→ **AVAILABLE DATA**:
▬▬▬▬▬▬▬▬▬▬

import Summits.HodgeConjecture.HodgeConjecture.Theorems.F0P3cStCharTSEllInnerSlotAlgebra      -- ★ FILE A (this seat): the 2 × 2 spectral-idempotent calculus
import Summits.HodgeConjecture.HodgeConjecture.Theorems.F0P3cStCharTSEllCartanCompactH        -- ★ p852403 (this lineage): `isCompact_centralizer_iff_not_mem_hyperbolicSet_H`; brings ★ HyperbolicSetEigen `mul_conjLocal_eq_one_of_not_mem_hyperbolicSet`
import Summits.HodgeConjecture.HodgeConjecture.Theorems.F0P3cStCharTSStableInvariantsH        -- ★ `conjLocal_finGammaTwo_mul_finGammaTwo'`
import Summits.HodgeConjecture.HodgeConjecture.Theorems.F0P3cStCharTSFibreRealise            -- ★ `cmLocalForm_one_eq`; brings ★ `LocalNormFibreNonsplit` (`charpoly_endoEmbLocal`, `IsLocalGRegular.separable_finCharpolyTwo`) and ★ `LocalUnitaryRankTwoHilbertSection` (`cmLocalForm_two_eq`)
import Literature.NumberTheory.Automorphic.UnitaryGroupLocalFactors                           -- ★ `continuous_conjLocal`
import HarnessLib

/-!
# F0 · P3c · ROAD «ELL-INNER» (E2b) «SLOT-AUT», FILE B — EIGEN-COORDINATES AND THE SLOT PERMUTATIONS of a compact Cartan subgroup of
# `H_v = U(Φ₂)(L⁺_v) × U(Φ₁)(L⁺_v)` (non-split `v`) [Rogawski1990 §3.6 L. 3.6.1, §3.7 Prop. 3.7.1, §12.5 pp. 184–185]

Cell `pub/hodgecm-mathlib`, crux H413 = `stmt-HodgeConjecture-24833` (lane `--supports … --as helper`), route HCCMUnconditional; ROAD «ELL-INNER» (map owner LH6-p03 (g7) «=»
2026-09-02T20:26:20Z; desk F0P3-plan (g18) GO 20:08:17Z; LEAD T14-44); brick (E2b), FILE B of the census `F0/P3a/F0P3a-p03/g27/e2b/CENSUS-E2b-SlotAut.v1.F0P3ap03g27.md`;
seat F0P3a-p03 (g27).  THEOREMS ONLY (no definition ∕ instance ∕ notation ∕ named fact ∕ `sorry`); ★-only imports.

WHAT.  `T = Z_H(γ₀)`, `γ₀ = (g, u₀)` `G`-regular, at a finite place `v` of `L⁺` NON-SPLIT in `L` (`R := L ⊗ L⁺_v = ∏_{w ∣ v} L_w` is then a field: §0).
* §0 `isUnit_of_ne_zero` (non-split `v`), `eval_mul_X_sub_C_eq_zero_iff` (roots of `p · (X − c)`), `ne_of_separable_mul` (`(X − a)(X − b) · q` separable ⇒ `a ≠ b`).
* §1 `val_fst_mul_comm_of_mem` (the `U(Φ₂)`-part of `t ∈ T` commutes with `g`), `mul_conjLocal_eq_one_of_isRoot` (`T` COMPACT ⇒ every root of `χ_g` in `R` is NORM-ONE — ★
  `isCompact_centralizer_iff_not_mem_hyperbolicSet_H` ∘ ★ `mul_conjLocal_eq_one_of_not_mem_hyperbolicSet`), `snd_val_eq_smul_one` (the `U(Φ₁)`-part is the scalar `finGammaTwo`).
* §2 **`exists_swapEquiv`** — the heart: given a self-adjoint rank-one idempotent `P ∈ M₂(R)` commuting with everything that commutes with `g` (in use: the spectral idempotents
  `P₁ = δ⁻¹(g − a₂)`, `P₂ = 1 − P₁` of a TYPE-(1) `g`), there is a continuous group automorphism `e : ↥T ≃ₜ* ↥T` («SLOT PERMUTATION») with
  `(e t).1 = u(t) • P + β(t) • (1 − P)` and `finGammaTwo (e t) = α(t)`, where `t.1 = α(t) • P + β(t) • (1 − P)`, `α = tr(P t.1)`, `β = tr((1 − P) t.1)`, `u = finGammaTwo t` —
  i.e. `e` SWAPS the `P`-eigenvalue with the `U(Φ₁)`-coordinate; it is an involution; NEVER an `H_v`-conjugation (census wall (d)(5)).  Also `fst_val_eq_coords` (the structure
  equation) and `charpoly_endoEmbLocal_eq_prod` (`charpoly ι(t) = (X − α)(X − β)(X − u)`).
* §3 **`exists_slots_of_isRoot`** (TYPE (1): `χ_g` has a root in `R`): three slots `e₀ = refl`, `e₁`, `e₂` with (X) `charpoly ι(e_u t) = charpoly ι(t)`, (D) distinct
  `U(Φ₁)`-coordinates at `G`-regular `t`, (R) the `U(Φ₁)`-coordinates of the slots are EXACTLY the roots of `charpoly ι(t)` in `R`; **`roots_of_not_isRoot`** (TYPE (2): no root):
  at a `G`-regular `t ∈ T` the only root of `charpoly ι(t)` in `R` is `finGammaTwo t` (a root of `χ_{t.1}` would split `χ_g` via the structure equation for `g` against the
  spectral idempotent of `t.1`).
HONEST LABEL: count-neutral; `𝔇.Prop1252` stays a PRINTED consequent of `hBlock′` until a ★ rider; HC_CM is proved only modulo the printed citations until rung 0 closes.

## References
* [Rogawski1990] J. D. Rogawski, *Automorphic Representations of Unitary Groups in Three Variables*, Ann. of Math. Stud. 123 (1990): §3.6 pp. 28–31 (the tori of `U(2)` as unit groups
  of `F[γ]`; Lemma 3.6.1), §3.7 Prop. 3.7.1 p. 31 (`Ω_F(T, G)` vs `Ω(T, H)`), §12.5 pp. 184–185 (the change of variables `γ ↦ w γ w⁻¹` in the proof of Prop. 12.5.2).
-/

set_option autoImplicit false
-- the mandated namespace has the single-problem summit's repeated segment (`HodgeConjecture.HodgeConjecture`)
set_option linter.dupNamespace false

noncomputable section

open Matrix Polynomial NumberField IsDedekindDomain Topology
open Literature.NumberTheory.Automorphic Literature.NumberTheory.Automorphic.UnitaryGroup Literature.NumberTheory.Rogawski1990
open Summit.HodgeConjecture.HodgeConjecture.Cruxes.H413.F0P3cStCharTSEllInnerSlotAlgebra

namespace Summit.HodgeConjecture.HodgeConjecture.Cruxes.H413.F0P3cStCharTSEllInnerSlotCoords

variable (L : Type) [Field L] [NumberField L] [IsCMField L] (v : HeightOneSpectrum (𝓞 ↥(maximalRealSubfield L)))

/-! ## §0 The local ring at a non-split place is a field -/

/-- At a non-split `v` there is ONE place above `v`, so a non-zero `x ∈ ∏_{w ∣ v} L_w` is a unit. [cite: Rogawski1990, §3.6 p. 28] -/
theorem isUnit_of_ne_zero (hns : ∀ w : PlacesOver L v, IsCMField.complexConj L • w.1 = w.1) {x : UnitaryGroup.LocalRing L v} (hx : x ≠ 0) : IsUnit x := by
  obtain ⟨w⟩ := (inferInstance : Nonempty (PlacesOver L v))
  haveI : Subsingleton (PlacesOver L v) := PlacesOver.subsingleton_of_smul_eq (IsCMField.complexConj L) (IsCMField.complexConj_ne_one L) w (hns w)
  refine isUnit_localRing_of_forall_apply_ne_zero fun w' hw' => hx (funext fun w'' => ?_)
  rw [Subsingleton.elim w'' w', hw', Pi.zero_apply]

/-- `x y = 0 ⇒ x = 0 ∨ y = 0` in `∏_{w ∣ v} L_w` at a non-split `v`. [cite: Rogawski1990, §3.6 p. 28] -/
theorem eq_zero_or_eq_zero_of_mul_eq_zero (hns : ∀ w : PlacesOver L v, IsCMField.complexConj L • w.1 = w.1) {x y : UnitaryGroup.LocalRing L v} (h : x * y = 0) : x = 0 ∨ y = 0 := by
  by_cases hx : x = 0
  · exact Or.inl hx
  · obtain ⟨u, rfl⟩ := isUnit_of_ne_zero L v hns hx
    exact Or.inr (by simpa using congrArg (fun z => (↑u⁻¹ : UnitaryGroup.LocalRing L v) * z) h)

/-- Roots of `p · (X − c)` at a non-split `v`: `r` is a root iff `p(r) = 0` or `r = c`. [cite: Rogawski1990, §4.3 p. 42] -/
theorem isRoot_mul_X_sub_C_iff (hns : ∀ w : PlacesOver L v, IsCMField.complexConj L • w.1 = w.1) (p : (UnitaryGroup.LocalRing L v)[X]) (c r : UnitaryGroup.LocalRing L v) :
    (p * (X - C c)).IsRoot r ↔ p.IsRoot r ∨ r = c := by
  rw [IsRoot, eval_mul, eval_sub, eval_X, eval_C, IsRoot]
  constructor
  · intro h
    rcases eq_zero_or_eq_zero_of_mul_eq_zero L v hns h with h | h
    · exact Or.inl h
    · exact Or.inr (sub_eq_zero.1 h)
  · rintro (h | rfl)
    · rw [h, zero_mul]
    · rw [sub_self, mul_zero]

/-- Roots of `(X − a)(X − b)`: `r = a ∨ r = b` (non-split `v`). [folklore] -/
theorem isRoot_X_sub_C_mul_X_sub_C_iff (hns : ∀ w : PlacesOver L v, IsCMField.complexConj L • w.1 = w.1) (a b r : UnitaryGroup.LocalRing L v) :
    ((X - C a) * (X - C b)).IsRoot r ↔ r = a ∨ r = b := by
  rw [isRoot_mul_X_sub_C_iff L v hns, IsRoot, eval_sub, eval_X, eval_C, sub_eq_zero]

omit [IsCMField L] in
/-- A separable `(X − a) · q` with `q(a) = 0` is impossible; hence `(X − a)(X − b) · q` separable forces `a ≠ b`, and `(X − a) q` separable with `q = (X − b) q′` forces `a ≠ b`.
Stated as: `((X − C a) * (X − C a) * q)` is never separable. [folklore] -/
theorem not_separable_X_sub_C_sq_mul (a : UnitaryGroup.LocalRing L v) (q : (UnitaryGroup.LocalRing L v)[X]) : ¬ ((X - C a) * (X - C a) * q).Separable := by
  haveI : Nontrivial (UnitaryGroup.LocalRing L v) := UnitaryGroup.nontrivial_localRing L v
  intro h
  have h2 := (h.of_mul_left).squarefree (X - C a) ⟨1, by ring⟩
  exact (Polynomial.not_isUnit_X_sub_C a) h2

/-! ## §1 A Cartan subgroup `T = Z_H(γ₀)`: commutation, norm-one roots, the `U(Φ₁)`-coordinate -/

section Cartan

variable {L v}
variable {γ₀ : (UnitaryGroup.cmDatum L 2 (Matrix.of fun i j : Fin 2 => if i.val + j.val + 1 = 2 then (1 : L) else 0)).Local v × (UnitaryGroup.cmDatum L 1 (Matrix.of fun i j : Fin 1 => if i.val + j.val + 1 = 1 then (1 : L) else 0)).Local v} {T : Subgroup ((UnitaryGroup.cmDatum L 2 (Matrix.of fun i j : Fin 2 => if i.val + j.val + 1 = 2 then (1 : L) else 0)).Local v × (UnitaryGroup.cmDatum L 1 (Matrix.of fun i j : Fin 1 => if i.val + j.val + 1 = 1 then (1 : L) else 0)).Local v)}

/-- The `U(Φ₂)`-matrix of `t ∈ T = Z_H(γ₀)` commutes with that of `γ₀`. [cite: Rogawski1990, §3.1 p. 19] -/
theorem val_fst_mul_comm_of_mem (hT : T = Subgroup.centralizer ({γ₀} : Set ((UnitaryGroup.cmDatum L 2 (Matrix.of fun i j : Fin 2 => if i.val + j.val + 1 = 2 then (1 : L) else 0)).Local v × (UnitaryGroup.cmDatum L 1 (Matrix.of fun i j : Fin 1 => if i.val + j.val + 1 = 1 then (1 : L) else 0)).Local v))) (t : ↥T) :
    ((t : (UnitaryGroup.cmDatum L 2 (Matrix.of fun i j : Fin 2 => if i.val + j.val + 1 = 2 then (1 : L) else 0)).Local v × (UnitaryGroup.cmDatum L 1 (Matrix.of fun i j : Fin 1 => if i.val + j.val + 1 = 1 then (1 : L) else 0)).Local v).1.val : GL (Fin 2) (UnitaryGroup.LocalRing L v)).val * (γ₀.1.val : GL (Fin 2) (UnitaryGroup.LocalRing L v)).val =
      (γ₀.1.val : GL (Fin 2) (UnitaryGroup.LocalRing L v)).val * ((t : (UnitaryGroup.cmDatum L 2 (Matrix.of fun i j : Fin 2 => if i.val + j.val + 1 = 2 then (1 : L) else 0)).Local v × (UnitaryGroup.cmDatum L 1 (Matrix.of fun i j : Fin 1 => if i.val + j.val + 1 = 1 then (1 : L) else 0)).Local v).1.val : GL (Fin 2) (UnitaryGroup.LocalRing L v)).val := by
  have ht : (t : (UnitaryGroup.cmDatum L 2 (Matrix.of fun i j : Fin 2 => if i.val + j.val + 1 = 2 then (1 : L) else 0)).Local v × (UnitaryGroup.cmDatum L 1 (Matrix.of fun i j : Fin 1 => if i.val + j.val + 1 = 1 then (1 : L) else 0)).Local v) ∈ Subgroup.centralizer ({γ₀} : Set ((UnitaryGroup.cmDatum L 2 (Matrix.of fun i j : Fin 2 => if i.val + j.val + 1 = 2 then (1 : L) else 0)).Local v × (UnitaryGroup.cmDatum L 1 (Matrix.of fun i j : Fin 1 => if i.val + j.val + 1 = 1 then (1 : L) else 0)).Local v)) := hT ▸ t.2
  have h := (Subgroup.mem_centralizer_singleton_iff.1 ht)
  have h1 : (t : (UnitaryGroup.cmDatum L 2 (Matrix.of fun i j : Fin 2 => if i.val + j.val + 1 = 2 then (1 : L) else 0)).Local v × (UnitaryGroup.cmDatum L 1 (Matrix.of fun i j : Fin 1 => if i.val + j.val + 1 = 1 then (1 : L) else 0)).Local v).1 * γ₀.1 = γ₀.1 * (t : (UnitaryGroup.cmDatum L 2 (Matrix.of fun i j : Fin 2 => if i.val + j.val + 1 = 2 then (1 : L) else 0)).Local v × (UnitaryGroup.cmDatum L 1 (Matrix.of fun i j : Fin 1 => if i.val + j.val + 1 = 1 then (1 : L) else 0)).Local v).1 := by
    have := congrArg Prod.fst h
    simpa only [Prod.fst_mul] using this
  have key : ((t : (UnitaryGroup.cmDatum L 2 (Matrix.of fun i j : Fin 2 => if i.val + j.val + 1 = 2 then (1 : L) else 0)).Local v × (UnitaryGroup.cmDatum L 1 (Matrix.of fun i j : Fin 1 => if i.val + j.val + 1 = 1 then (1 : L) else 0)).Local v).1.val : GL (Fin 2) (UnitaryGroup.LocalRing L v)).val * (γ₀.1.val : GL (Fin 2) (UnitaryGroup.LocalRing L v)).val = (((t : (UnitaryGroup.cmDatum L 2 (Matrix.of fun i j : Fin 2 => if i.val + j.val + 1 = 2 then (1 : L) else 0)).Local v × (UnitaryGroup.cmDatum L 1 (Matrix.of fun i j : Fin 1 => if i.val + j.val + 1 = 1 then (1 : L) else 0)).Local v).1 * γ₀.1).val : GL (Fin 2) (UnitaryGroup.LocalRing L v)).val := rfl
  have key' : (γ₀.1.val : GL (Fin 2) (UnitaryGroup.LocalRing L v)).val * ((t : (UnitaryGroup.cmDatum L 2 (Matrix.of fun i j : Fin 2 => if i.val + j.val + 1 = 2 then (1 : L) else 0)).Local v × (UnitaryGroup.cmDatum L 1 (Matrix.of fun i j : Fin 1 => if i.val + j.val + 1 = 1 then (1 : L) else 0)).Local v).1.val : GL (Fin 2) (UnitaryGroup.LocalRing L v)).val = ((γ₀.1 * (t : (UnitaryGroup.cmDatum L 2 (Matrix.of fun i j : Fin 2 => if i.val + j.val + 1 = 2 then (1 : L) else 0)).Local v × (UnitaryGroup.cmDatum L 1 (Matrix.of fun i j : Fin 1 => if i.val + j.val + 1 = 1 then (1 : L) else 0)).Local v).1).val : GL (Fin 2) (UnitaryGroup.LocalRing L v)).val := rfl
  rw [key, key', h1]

▬▬▬▬▬▬▬▬▬▬

→ **WHAT YOU WILL DO**: Within the listing above, locate the line containing "is an involution;" and the line containing "t) = charpoly". Reproduce those two lines and all lines between them exactly, with nothing added.

→ **SOLUTION TO THE PROBLEM**:
  i.e. `e` SWAPS the `P`-eigenvalue with the `U(Φ₁)`-coordinate; it is an involution; NEVER an `H_v`-conjugation (census wall (d)(5)).  Also `fst_val_eq_coords` (the structure
  equation) and `charpoly_endoEmbLocal_eq_prod` (`charpoly ι(t) = (X − α)(X − β)(X − u)`).
* §3 **`exists_slots_of_isRoot`** (TYPE (1): `χ_g` has a root in `R`): three slots `e₀ = refl`, `e₁`, `e₂` with (X) `charpoly ι(e_u t) = charpoly ι(t)`, (D) distinct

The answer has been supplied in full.